In some ways, LGBT populations are an “invisible” minority. Many do not disclose their orientation or gender identity to healthcare providers. Collecting intake data on sexual orientation and gender identities provides clients an opportunity to share information that may go unnoticed. EHRs can improve quality of care by tracking outcomes and revealing health disparities among LGBT populations.
Criminal Justice Populations
Prisons have replaced hospitals as the primary facilities for mentally ill populations. There are 10 times more people with serious mental illness in state prisons than in state hospitals. The “war on drugs” and a lack of community-based services have drastically increased the incarceration rates of people with behavioral health conditions. Approximately half of inmates in jails and prisons meet the criteria for mental illness, and 15-20% of those with mental illness in that population are diagnosed with serious psychiatric conditions.
Insufficient pre-release counseling and post-release follow-up mean mentally ill inmates leave prison in the same or worse condition as when they entered. Many with SUD return to substance misuse with a lower tolerance, raising the risk of overdose deaths following release. Some states are working to combat this problem with Drug Courts. These specialized programs provide treatment services in place of jail time, and are associated with a significant reduction in repeat offenses.
Veterans and Military Service Members
Military members, veterans, and their families require special considerations. Military culture values service above self, and the stigma around mental health treatment can be a barrier. Service members worry that seeking treatment will negatively impact their career. Military and veteran populations have higher rates of SUD, Posttraumatic Stress Disorder (PTSD), depression, and traumatic brain injury than what is seen in the general population. For many, SUD and PTSD are linked.
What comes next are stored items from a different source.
import Mathlib
import Summits.KontsevichZagierPeriods.Zeta5Search.BrickPhiTaylor

/-!
# BrickPhiCube — `Φ_{n,p}(−j+T) ≡ 1 + p³·U(T)/(p−1)! (mod p⁶)` with `U ∈ ℤ[T]`: the `p³`-part of the
Frobenius factor of the brick kernel is a `p`-INTEGRAL POLYNOMIAL in the digit index (cell zeta5-irr)

HONEST FRAMING: systematic search; no irrationality claim unless certified. INSTRUMENT lemma of the ζ(5)
census cell zeta5-irr (HOME `run/shared/lean/pub/zeta5-irr/`; zi-p2's THEOREM 7 blueprint
`zi-p2/probes/B8/thm7-plan/PLAN-T7.md` LEMMA L7.3 «u := (Φ_{n,p}(−j) − 1)/p³ IS A p-INTEGRAL POLYNOMIAL IN j MOD p³»,
whose sketch rests on «Q(y)/(p−1)! = ∏_r(1 + py/r) = 1 + p³g(y), g ∈ ℤ_(p)[y]»). Nothing here is about ζ(5); no
irrationality content; filing moves no rung. Filed by the engine seat zi-eng (g7); sequel of `BrickPhiTaylor`.

## The statement

`p ≥ 5` prime, `2B ≤ A`, `n ∈ ℕ`, `j ∈ ℤ`; `N = phiNum A B p n j`, `D = phiDen A p n j ∈ ℤ[T]` are the numerator and
denominator of `Φ_{n,p}(−j+T)` (`BrickPhiTaylor.brickPhi_neg_add_eq`). The EXACT polynomial block law (Glaisher;
tree `Ljunggren.block_congruence` at `q = T`): `F_p(pT) := ∏_{0<r<p}(pT + r) = (p−1)! + p³·G_p(T)` for some
`G_p ∈ ℤ[T]` (`exists_blockPoly`; `G_p/(p−1)!` is zi-p2's `g`), hence `∏_{0<r<p}(p·q + r) = (p−1)! + p³·G_p(q)` for every
`q ∈ ℤ[T]` (`block_comp`). Grouping the four products of `N`, `D` into complete residue blocks with linear arguments
`q_b = c + b ± T` (as in `BrickPhiTaylor`) and using `(p³)² ≡ 0 (mod p⁶)`:

**`(p−1)!·N(T) ≡ D(T)·((p−1)! + p³·U(T)) (mod p⁶ℤ[T])`**, with the EXPLICIT integer polynomial
`U = (A−2B)·Σ_{b<n}G_p(b) + B·Σ_{b<n}G_p(j+b−T) + B·Σ_{b<n}G_p(n−j+b+T) − A·Σ_{b<n}G_p(b−j+T)` (`phiCubeU`).
Since `(p−1)!` and `D(s) = (∏_{p∤ℓ}(ℓ − (j−s)p))^A` (`s ∈ ℤ`) are `p`-units: `u(j−s) ≡ U(s)/(p−1)! (mod p³)` for every
`s ∈ ℤ` — `u` is a polynomial in the digit index with coefficients in `(1/(p−1)!)ℤ ⊂ ℤ_(p)` (L7.3), hence
`u(j + p^k) ≡ u(j) (mod p^k)` for `k ≤ 3`. (Modulo `p⁴`, `p⁵`: `BrickPhiTaylor` gives the explicit quadratic.)

PROVED here (everything; standard axioms): `exists_blockPoly`, `block_comp`, defs `blockSumX`, `phiCubeU`,
**`C_pow_six_dvd_phiNum_sub`** (the congruence above, for any `G` with `F_p(pT) = (p−1)! + p³G`),
`not_dvd_phiDen_eval` (`D(s)` is a `p`-unit for every `s ∈ ℤ`).
-/

namespace Summit.KontsevichZagierPeriods.Zeta5Search.BrickPhiCube

open Finset Nat Polynomial
open Summit.KontsevichZagierPeriods.Zeta5Search.FrobeniusFactorisation (prod_filter_not_dvd_eq_prod_prod
  not_dvd_prod_filter_sub_mul)
open Summit.KontsevichZagierPeriods.Zeta5Search.BrickPhiTaylor (phiNum phiDen)
open Literature.NumberTheory.Congruences

noncomputable section

variable {p : ℕ}

/-! ## The exact polynomial block law `F_p(pT) = (p−1)! + p³·G_p(T)` -/

/-- **The block polynomial has an integral `p³`-correction**: for a prime `p ≥ 5` there is `G_p ∈ ℤ[T]` with
`∏_{0<r<p}(pT + r) = (p−1)! + p³·G_p(T)` (tree `Ljunggren.block_congruence` at `q = T`; Wolstenholme's theorem is
the content: the coefficients `p·A_{p−2}`, `p²·A_{p−3}` of `T`, `T²` are divisible by `p³`). -/
theorem exists_blockPoly (hp : p.Prime) (h3 : 3 < p) :
    ∃ G : ℤ[X], ∏ i ∈ Icc 1 (p - 1), (C (p : ℤ) * X + C (i : ℤ)) = C (((p - 1)! : ℕ) : ℤ) + C ((p : ℤ) ^ 3) * G := by
  obtain ⟨G, hG⟩ := Ljunggren.block_congruence hp h3 X
  simp only [Polynomial.prod_comp, add_comp, X_comp, C_comp] at hG
  exact ⟨G, by linear_combination hG⟩

/-- The block law at every polynomial argument: `∏_{0<r<p}(p·q + r) = (p−1)! + p³·G_p(q)`, `q ∈ ℤ[T]`. -/
theorem block_comp {G : ℤ[X]}
    (hG : ∏ i ∈ Icc 1 (p - 1), (C (p : ℤ) * X + C (i : ℤ)) = C (((p - 1)! : ℕ) : ℤ) + C ((p : ℤ) ^ 3) * G)
    (q : ℤ[X]) :
    ∏ i ∈ Icc 1 (p - 1), (C (p : ℤ) * q + C (i : ℤ)) = C (((p - 1)! : ℕ) : ℤ) + C ((p : ℤ) ^ 3) * G.comp q := by
  have h := congrArg (fun f : ℤ[X] => f.comp q) hG
  simp only [Polynomial.prod_comp, mul_comp, add_comp, X_comp, C_comp] at h
  exact h

/-- The block sum `Σ_{b<n} G(c + b) ∈ ℤ[T]` of a polynomial `G` over `n` consecutive blocks starting at `c ∈ ℤ[T]`. -/
def blockSumX (n : ℕ) (G c : ℤ[X]) : ℤ[X] := ∑ b ∈ range n, G.comp (c + C (b : ℤ))

/-- The `p³`-part of `Φ_{n,p}(−j+T)` relative to `G`:
`U = (A−2B)·Σ_b G(b) + B·Σ_b G(j+b−T) + B·Σ_b G(n−j+b+T) − A·Σ_b G(b−j+T)` (blocks of `W`, `∏(jp+ℓ−pT)`,
`∏((n−j)p+ℓ+pT)` counted `+`, blocks of the denominator counted `−`, with multiplicity). -/
def phiCubeU (A B n : ℕ) (j : ℤ) (G : ℤ[X]) : ℤ[X] :=
  C (((A - 2 * B : ℕ) : ℤ)) * blockSumX n G 0 + C (B : ℤ) * blockSumX n G (C j - X) +
    C (B : ℤ) * blockSumX n G (C ((n : ℤ) - j) + X) - C (A : ℤ) * blockSumX n G (X - C j)

/-! ## Nilpotent bookkeeping (as in `BrickPhiFour`/`BrickPhiTaylor`) -/

section nilpotent

variable {R : Type*} [CommRing R] {μ : R}

/-- `∏_{b<n}(1 + x_b μ) = 1 + (Σ_{b<n} x_b)·μ` when `μ² = 0`. [folklore] -/
private theorem prod_one_add_mul (hμ : μ * μ = 0) (x : ℕ → R) (n : ℕ) :
    ∏ b ∈ range n, (1 + x b * μ) = 1 + (∑ b ∈ range n, x b) * μ := by
  induction n with
  | zero => simp
  | succ n ih =>
    rw [Finset.prod_range_succ, ih, Finset.sum_range_succ]
    linear_combination ((∑ b ∈ range n, x b) * x n) * hμ

/-- `(1 + x μ)^k = 1 + k·x·μ` when `μ² = 0`. [folklore] -/
private theorem one_add_mul_pow (hμ : μ * μ = 0) (x : R) (k : ℕ) :
    (1 + x * μ) ^ k = 1 + (k : R) * x * μ := by
  have h := prod_one_add_mul hμ (fun _ => x) k
  rw [Finset.prod_const, Finset.card_range, Finset.sum_const, Finset.card_range, nsmul_eq_mul] at h
  rw [h]

/-- The assembly identity (any commutative ring): with `L² = 0`, `uF = 1`,
`F·[Fⁿᵃ(1 + a m₀ Lu)]·[FⁿB(1 + B m₁ Lu)]·[FⁿB(1 + B m₂ Lu)] = Fⁿ⁽ᵃ⁺²ᴮ⁾(1 + (a+2B) m₃ Lu)·(F + L·q)`,
`q = a m₀ + B m₁ + B m₂ − (a+2B) m₃`. [folklore] -/
private theorem assembly {F L u m₀ m₁ m₂ m₃ : R} (hL : L * L = 0) (hu : u * F = 1) (n a B : ℕ) :
    F * ((F ^ n) ^ a * (1 + (a : R) * m₀ * (L * u))) * ((F ^ n) ^ B * (1 + (B : R) * m₁ * (L * u))) *
        ((F ^ n) ^ B * (1 + (B : R) * m₂ * (L * u))) =
      (F ^ n) ^ (a + 2 * B) * (1 + ((a : R) + 2 * (B : R)) * m₃ * (L * u)) *
        (F + L * ((a : R) * m₀ + B * m₁ + B * m₂ - ((a : R) + 2 * (B : R)) * m₃)) := by
  rw [show (F ^ n) ^ (a + 2 * B) = (F ^ n) ^ a * (F ^ n) ^ B * (F ^ n) ^ B by ring]
  set P : R := (F ^ n) ^ a * (F ^ n) ^ B * (F ^ n) ^ B
  set α : R := (a : R) * m₀
  set β : R := (B : R) * m₁
  set γ : R := (B : R) * m₂
  set δ : R := ((a : R) + 2 * (B : R)) * m₃
  linear_combination (P * L * (α + β + γ - δ)) * hu +
    (P * (-(δ * (α + β + γ - δ) * u) + F * (α * β + α * γ + β * γ) * u ^ 2 + F * α * β * γ * L * u ^ 3)) * hL

end nilpotent

/-! ## The congruence modulo `p⁶ℤ[T]` -/

/-- `(p−1)!` is a unit modulo `p⁶`. -/
private theorem exists_inv_factorial (hp : p.Prime) :
    ∃ u : ZMod (p ^ 6), u * (((p - 1)! : ℕ) : ZMod (p ^ 6)) = 1 := by
  have hc : Nat.Coprime (p - 1)! (p ^ 6) := by
    refine Nat.Coprime.pow_right 6 (Nat.coprime_comm.1 ((Nat.Prime.coprime_iff_not_dvd hp).2 ?_))
    rw [hp.dvd_factorial]
    have := hp.one_lt
    omega
  exact ⟨(((ZMod.unitOfCoprime _ hc)⁻¹ : (ZMod (p ^ 6))ˣ) : ZMod (p ^ 6)),
    by rw [← ZMod.coe_unitOfCoprime _ hc, Units.inv_mul]⟩

/-- `f ↦ 0` in `(ℤ/m)[T]` implies `C m ∣ f` in `ℤ[T]`. [folklore] -/
private theorem C_dvd_of_map_eq_zero {m : ℕ} (f : ℤ[X]) (h : f.map (Int.castRingHom (ZMod m)) = 0) :
    C (m : ℤ) ∣ f := by
  refine (C_dvd_iff_dvd_coeff _ _).2 fun i => (ZMod.intCast_zmod_eq_zero_iff_dvd _ _).1 ?_
  simpa only [coeff_map, eq_intCast, coeff_zero] using congrArg (fun g : (ZMod m)[X] => g.coeff i) h

/-- One block in `(ℤ/p⁶)[T]`: `∏_{0<r<p}(p·q + r) ↦ (p−1)!·(1 + G(q)·p³·u)`, `u = ((p−1)!)⁻¹`. -/
private theorem block_map_eq {G : ℤ[X]}
    (hG : ∏ i ∈ Icc 1 (p - 1), (C (p : ℤ) * X + C (i : ℤ)) = C (((p - 1)! : ℕ) : ℤ) + C ((p : ℤ) ^ 3) * G)
    {u : ZMod (p ^ 6)} (hu : C u * (((p - 1)! : ℕ) : (ZMod (p ^ 6))[X]) = 1) (q : ℤ[X]) :
    (∏ i ∈ Icc 1 (p - 1), (C (p : ℤ) * q + C (i : ℤ))).map (Int.castRingHom (ZMod (p ^ 6))) =
      (((p - 1)! : ℕ) : (ZMod (p ^ 6))[X]) *
        (1 + (G.comp q).map (Int.castRingHom (ZMod (p ^ 6))) * ((p : (ZMod (p ^ 6))[X]) ^ 3 * C u)) := by
  have h := congrArg (Polynomial.map (Int.castRingHom (ZMod (p ^ 6)))) (block_comp hG q)
  rw [h]
  simp only [Polynomial.map_add, Polynomial.map_mul, Polynomial.map_C]
  simp only [map_natCast, map_pow]
  linear_combination (-(G.comp q).map (Int.castRingHom (ZMod (p ^ 6))) * (p : (ZMod (p ^ 6))[X]) ^ 3) * hu

/-- The four products of `Φ_{n,p}(−j+T)` as blocks in `(ℤ/p⁶)[T]`:
`∏_{1≤ℓ≤np, p∤ℓ}(p·c + ℓ) ↦ ((p−1)!)ⁿ·(1 + Σ_{b<n}G(c+b)·p³·u)` for every `c ∈ ℤ[T]`. -/
private theorem prod_filter_map_eq (hp : p.Prime) {G : ℤ[X]}
    (hG : ∏ i ∈ Icc 1 (p - 1), (C (p : ℤ) * X + C (i : ℤ)) = C (((p - 1)! : ℕ) : ℤ) + C ((p : ℤ) ^ 3) * G)
    {u : ZMod (p ^ 6)} (hu : C u * (((p - 1)! : ℕ) : (ZMod (p ^ 6))[X]) = 1)
    (hμ : ((p : (ZMod (p ^ 6))[X]) ^ 3 * C u) * ((p : (ZMod (p ^ 6))[X]) ^ 3 * C u) = 0) (n : ℕ) (c : ℤ[X]) :
    (∏ m ∈ (Icc 1 (n * p)).filter (fun m => ¬ p ∣ m), (C (p : ℤ) * c + C (m : ℤ))).map
        (Int.castRingHom (ZMod (p ^ 6))) =
      (((p - 1)! : ℕ) : (ZMod (p ^ 6))[X]) ^ n *
        (1 + (blockSumX n G c).map (Int.castRingHom (ZMod (p ^ 6))) * ((p : (ZMod (p ^ 6))[X]) ^ 3 * C u)) := by
  rw [prod_filter_not_dvd_eq_prod_prod hp.pos n (fun m => C (p : ℤ) * c + C (m : ℤ)), Polynomial.map_prod]
  have hb : ∀ b ∈ range n,
      (∏ r ∈ Icc 1 (p - 1), (C (p : ℤ) * c + C ((b * p + r : ℕ) : ℤ))).map (Int.castRingHom (ZMod (p ^ 6))) =
        (((p - 1)! : ℕ) : (ZMod (p ^ 6))[X]) *
          (1 + (G.comp (c + C (b : ℤ))).map (Int.castRingHom (ZMod (p ^ 6))) *
            ((p : (ZMod (p ^ 6))[X]) ^ 3 * C u)) := by
    intro b _
    have e : ∏ r ∈ Icc 1 (p - 1), (C (p : ℤ) * c + C ((b * p + r : ℕ) : ℤ)) =
        ∏ r ∈ Icc 1 (p - 1), (C (p : ℤ) * (c + C (b : ℤ)) + C (r : ℤ)) :=
      Finset.prod_congr rfl fun r _ => by rw [Nat.cast_add, Nat.cast_mul, map_add, map_mul]; ring
    rw [e]; exact block_map_eq hG hu (c + C (b : ℤ))
  rw [Finset.prod_congr rfl hb, Finset.prod_mul_distrib, Finset.prod_const, Finset.card_range,
    prod_one_add_mul hμ (fun b => (G.comp (c + C (b : ℤ))).map (Int.castRingHom (ZMod (p ^ 6)))) n,
    blockSumX, Polynomial.map_sum]

/-- **`Φ_{n,p}(−j+T) ≡ 1 + p³·U(T)/(p−1)! (mod p⁶)` — the `p³`-part is an integral polynomial** (zi-p2 THEOREM 7
blueprint, L7.3): for a prime `p ≥ 5`, `2B ≤ A`, every `n`, every `j ∈ ℤ`, and any `G ∈ ℤ[T]` with
`∏_{0<r<p}(pT + r) = (p−1)! + p³G` (`exists_blockPoly`):
`C(p⁶) ∣ (p−1)!·N − D·((p−1)! + p³·U)` in `ℤ[T]`, `N = phiNum`, `D = phiDen`, `U = phiCubeU A B n j G ∈ ℤ[T]`. -/
theorem C_pow_six_dvd_phiNum_sub (hp : p.Prime) {G : ℤ[X]}
    (hG : ∏ i ∈ Icc 1 (p - 1), (C (p : ℤ) * X + C (i : ℤ)) = C (((p - 1)! : ℕ) : ℤ) + C ((p : ℤ) ^ 3) * G)
    {A B : ℕ} (hAB : 2 * B ≤ A) (n : ℕ) (j : ℤ) :
    C ((p : ℤ) ^ 6) ∣
      C (((p - 1)! : ℕ) : ℤ) * phiNum A B p n j -
        phiDen A p n j * (C (((p - 1)! : ℕ) : ℤ) + C ((p : ℤ) ^ 3) * phiCubeU A B n j G) := by
  obtain ⟨a, rfl⟩ : ∃ a, A = a + 2 * B := ⟨A - 2 * B, by omega⟩
  obtain ⟨u, hu⟩ := exists_inv_factorial (p := p) hp
  have hu' : C u * (((p - 1)! : ℕ) : (ZMod (p ^ 6))[X]) = 1 := by
    simpa only [map_mul, map_one, map_natCast] using congrArg (Polynomial.C : ZMod (p ^ 6) → (ZMod (p ^ 6))[X]) hu
  have hL : (p : (ZMod (p ^ 6))[X]) ^ 3 * (p : (ZMod (p ^ 6))[X]) ^ 3 = 0 := by
    have h := congrArg (Polynomial.C : ZMod (p ^ 6) → (ZMod (p ^ 6))[X]) (ZMod.natCast_self (p ^ 6))
    simp only [Nat.cast_pow, map_pow, map_natCast, map_zero] at h
    linear_combination h
  have hμ : ((p : (ZMod (p ^ 6))[X]) ^ 3 * C u) * ((p : (ZMod (p ^ 6))[X]) ^ 3 * C u) = 0 := by
    linear_combination (C u * C u) * hL
  rw [(Nat.cast_pow p 6).symm]
  refine C_dvd_of_map_eq_zero _ ?_
  have eW : C (((∏ m ∈ (Icc 1 (n * p)).filter (fun m => ¬ p ∣ m), m : ℕ) : ℤ)) =
      ∏ m ∈ (Icc 1 (n * p)).filter (fun m => ¬ p ∣ m), (C (p : ℤ) * 0 + C (m : ℤ)) := by
    rw [Nat.cast_prod, map_prod]
    exact Finset.prod_congr rfl fun m _ => by ring
  have e1 : ∏ m ∈ (Icc 1 (n * p)).filter (fun m => ¬ p ∣ m), (C (j * p + (m : ℤ)) - C (p : ℤ) * X) =
      ∏ m ∈ (Icc 1 (n * p)).filter (fun m => ¬ p ∣ m), (C (p : ℤ) * (C j - X) + C (m : ℤ)) :=
    Finset.prod_congr rfl fun m _ => by rw [map_add, map_mul]; ring
  have e2 : ∏ m ∈ (Icc 1 (n * p)).filter (fun m => ¬ p ∣ m), (C (((n : ℤ) - j) * p + (m : ℤ)) + C (p : ℤ) * X) =
      ∏ m ∈ (Icc 1 (n * p)).filter (fun m => ¬ p ∣ m), (C (p : ℤ) * (C ((n : ℤ) - j) + X) + C (m : ℤ)) :=
    Finset.prod_congr rfl fun m _ => by rw [map_add, map_mul]; ring
  have e3 : ∏ m ∈ (Icc 1 (n * p)).filter (fun m => ¬ p ∣ m), (C ((m : ℤ) - j * p) + C (p : ℤ) * X) =
      ∏ m ∈ (Icc 1 (n * p)).filter (fun m => ¬ p ∣ m), (C (p : ℤ) * (X - C j) + C (m : ℤ)) :=
    Finset.prod_congr rfl fun m _ => by rw [map_sub, map_mul]; ring
  rw [phiNum, phiDen, eW, e1, e2, e3]
  simp only [Polynomial.map_sub, Polynomial.map_mul, Polynomial.map_pow, Polynomial.map_add, Polynomial.map_C,
    prod_filter_map_eq hp hG hu' hμ]
  simp only [phiCubeU, Polynomial.map_sub, Polynomial.map_mul, Polynomial.map_add, Polynomial.map_C]
  simp only [map_natCast, map_pow, Nat.add_sub_cancel, mul_pow]
  simp only [one_add_mul_pow hμ]
  simp only [Nat.cast_add, Nat.cast_mul, Nat.cast_ofNat]
  linear_combination assembly
    (m₀ := (blockSumX n G 0).map (Int.castRingHom (ZMod (p ^ 6))))
    (m₁ := (blockSumX n G (C j - X)).map (Int.castRingHom (ZMod (p ^ 6))))
    (m₂ := (blockSumX n G (C ((n : ℤ) - j) + X)).map (Int.castRingHom (ZMod (p ^ 6))))
    (m₃ := (blockSumX n G (X - C j)).map (Int.castRingHom (ZMod (p ^ 6)))) hL hu' n a B

/-- The denominator is a `p`-unit at every INTEGER argument: `p ∤ D(s) = (∏_{p∤ℓ}(ℓ − (j−s)p))^A`, `s ∈ ℤ` (`p ≥ 5`) —
so the congruence divides: `u(j−s) = (Φ_{n,p}(−j+s) − 1)/p³ ≡ U(s)/(p−1)! (mod p³)` for every `s ∈ ℤ`. -/
theorem not_dvd_phiDen_eval (hp : p.Prime) (h3 : 3 < p) (A n : ℕ) (j s : ℤ) :
    ¬ (p : ℤ) ∣ (phiDen A p n j).eval s := by
  have hprime : Prime (p : ℤ) := Nat.prime_iff_prime_int.1 hp
  rw [phiDen, eval_pow, eval_prod]
  simp only [eval_add, eval_mul, eval_C, eval_X]
  intro h
  have h' := hprime.dvd_of_dvd_pow h
  have e : ∏ m ∈ (Icc 1 (n * p)).filter (fun m => ¬ p ∣ m), ((m : ℤ) - j * p + (p : ℤ) * s) =
      ∏ m ∈ (Icc 1 (n * p)).filter (fun m => ¬ p ∣ m), ((m : ℤ) - (j - s) * p) :=
    Finset.prod_congr rfl fun m _ => by ring
  rw [e] at h'
  exact not_dvd_prod_filter_sub_mul hp h3 n (j - s) h'

end

end Summit.KontsevichZagierPeriods.Zeta5Search.BrickPhiCube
Decreases in substance misuse correlate with improvements in PTSD. Specialized intensive treatment and proper discharge planning may result in better outcomes for veterans.
Using Technology to Address Disparities
Health information technology is a useful tool that can be used to address cultural and racial disparities. The collection of race, ethnicity, orientation, and language data is an important opportunity for providers to lessen discrepancies in treatment. Systematic data collection with an EHR gives clinicians the information they need to ask the right questions. Aggregated data provides keen insight into health disparities which, in turn, allows providers to better meet their clients’ needs. Teletherapy is a promising technology for improving access to resources and services for underserved populations. Teletherapy is well-suited for behavioral healthcare applications, with the goal of expanding access to care for minorities and subgroups who may otherwise go untreated.
Race, ethnicity, orientation, gender, and background all play a role in a person’s mental health. Many clinicians may wonder how they can address cultural and racial disparities in their own practice. Addressing disparities starts with providers becoming comfortable with cultural differences while remaining aware of their own worldview. Culturally aware therapists should consider the psychological effects of culture and society on diverse populations and develop intervention goals that align with the client’s values. Take the time to get to know your client’s perspective, because in the end, behavioral healthcare is about improving patient outcomes and helping others.